• _YOUR ASSIGNMENT_
Within the records, find every line that includes the word "variable" and copy it.

==== DATA TO EXAMINE

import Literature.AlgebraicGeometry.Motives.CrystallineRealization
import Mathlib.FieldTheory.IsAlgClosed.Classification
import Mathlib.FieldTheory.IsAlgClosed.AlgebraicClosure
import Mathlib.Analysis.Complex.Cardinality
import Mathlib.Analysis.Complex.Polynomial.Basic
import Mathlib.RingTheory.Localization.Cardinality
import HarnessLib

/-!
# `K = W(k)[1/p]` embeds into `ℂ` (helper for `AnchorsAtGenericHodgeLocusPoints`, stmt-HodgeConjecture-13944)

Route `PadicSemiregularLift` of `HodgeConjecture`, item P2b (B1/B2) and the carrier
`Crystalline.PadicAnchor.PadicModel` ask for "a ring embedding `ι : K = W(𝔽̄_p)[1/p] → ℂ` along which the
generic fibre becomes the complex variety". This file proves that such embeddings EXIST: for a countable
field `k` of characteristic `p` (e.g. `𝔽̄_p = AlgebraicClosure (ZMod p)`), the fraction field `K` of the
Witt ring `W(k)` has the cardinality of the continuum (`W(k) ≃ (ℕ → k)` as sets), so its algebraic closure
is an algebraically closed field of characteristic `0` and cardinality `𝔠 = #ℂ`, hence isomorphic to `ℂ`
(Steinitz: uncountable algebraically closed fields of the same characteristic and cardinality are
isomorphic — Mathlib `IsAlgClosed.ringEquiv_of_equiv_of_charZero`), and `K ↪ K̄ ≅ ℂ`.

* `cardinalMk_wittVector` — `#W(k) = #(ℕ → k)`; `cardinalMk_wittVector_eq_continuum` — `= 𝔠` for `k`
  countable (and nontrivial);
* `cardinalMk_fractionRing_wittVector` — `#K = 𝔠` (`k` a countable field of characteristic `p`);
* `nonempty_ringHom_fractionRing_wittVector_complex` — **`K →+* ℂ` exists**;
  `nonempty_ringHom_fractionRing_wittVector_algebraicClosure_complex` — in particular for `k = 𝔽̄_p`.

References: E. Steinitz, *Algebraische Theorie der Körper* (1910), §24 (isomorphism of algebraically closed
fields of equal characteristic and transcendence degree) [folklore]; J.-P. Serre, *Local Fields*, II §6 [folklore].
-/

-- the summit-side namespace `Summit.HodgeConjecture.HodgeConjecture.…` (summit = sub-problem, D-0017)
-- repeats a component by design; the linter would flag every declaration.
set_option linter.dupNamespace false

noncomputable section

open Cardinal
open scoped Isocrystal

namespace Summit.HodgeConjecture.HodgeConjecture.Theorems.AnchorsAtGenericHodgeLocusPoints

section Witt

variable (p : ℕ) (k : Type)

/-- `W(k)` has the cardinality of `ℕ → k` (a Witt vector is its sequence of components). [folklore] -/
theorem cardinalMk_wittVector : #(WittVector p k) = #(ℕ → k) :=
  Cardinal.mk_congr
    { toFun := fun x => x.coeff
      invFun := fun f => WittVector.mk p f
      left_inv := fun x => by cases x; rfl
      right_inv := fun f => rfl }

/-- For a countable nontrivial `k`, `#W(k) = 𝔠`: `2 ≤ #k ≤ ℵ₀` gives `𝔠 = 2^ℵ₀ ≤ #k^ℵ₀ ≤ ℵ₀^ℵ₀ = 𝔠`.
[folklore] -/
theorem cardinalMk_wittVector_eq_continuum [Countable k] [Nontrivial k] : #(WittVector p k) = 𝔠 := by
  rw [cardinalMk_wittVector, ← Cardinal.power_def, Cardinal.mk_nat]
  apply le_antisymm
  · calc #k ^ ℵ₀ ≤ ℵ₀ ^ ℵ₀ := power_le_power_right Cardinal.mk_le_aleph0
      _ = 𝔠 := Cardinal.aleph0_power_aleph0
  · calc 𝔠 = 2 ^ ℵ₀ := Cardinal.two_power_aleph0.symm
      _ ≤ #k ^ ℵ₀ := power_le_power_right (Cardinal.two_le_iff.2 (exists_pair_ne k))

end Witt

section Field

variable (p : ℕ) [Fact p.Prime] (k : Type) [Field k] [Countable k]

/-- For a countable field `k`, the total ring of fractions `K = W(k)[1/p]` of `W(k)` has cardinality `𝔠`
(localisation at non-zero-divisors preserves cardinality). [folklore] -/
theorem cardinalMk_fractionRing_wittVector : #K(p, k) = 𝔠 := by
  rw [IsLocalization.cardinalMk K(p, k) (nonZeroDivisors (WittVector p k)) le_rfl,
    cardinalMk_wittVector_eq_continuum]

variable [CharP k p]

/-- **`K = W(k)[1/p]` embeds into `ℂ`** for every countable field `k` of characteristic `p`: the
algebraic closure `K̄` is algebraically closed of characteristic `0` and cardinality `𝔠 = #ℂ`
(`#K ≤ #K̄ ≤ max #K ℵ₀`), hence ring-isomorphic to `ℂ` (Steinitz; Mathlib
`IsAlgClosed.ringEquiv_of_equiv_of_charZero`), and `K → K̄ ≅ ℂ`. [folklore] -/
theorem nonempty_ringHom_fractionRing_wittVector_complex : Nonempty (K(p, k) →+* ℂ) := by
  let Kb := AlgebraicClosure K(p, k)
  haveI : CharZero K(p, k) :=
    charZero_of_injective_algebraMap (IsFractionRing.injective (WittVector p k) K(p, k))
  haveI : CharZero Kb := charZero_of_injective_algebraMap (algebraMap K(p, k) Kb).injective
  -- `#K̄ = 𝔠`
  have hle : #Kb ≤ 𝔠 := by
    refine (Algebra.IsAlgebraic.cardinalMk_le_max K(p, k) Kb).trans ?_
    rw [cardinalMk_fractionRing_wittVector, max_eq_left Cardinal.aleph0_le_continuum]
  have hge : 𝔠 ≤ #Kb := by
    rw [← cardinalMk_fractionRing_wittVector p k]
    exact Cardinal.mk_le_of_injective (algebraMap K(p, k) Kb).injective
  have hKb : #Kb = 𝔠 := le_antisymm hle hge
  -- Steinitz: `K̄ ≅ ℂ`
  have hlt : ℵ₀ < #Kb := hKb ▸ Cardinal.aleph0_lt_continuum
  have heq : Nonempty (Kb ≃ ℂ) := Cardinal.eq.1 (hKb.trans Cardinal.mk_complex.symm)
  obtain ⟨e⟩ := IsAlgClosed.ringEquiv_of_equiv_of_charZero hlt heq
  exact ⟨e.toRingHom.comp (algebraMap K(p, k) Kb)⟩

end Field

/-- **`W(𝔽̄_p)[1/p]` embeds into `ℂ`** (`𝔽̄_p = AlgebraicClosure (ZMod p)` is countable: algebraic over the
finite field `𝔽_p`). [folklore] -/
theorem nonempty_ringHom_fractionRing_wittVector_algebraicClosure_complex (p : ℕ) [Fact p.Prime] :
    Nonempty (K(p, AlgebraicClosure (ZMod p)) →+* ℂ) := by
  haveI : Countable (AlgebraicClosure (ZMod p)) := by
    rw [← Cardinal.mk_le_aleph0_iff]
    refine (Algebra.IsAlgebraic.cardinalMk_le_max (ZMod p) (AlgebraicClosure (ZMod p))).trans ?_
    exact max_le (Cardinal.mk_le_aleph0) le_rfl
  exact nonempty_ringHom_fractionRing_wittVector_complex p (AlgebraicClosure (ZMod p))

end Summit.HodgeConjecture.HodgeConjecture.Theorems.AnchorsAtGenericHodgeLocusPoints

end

========

• _ANSWER FOR THIS EXERCISE_
variable (p : ℕ) (k : Type)
variable (p : ℕ) [Fact p.Prime] (k : Type) [Field k] [Countable k]
variable [CharP k p]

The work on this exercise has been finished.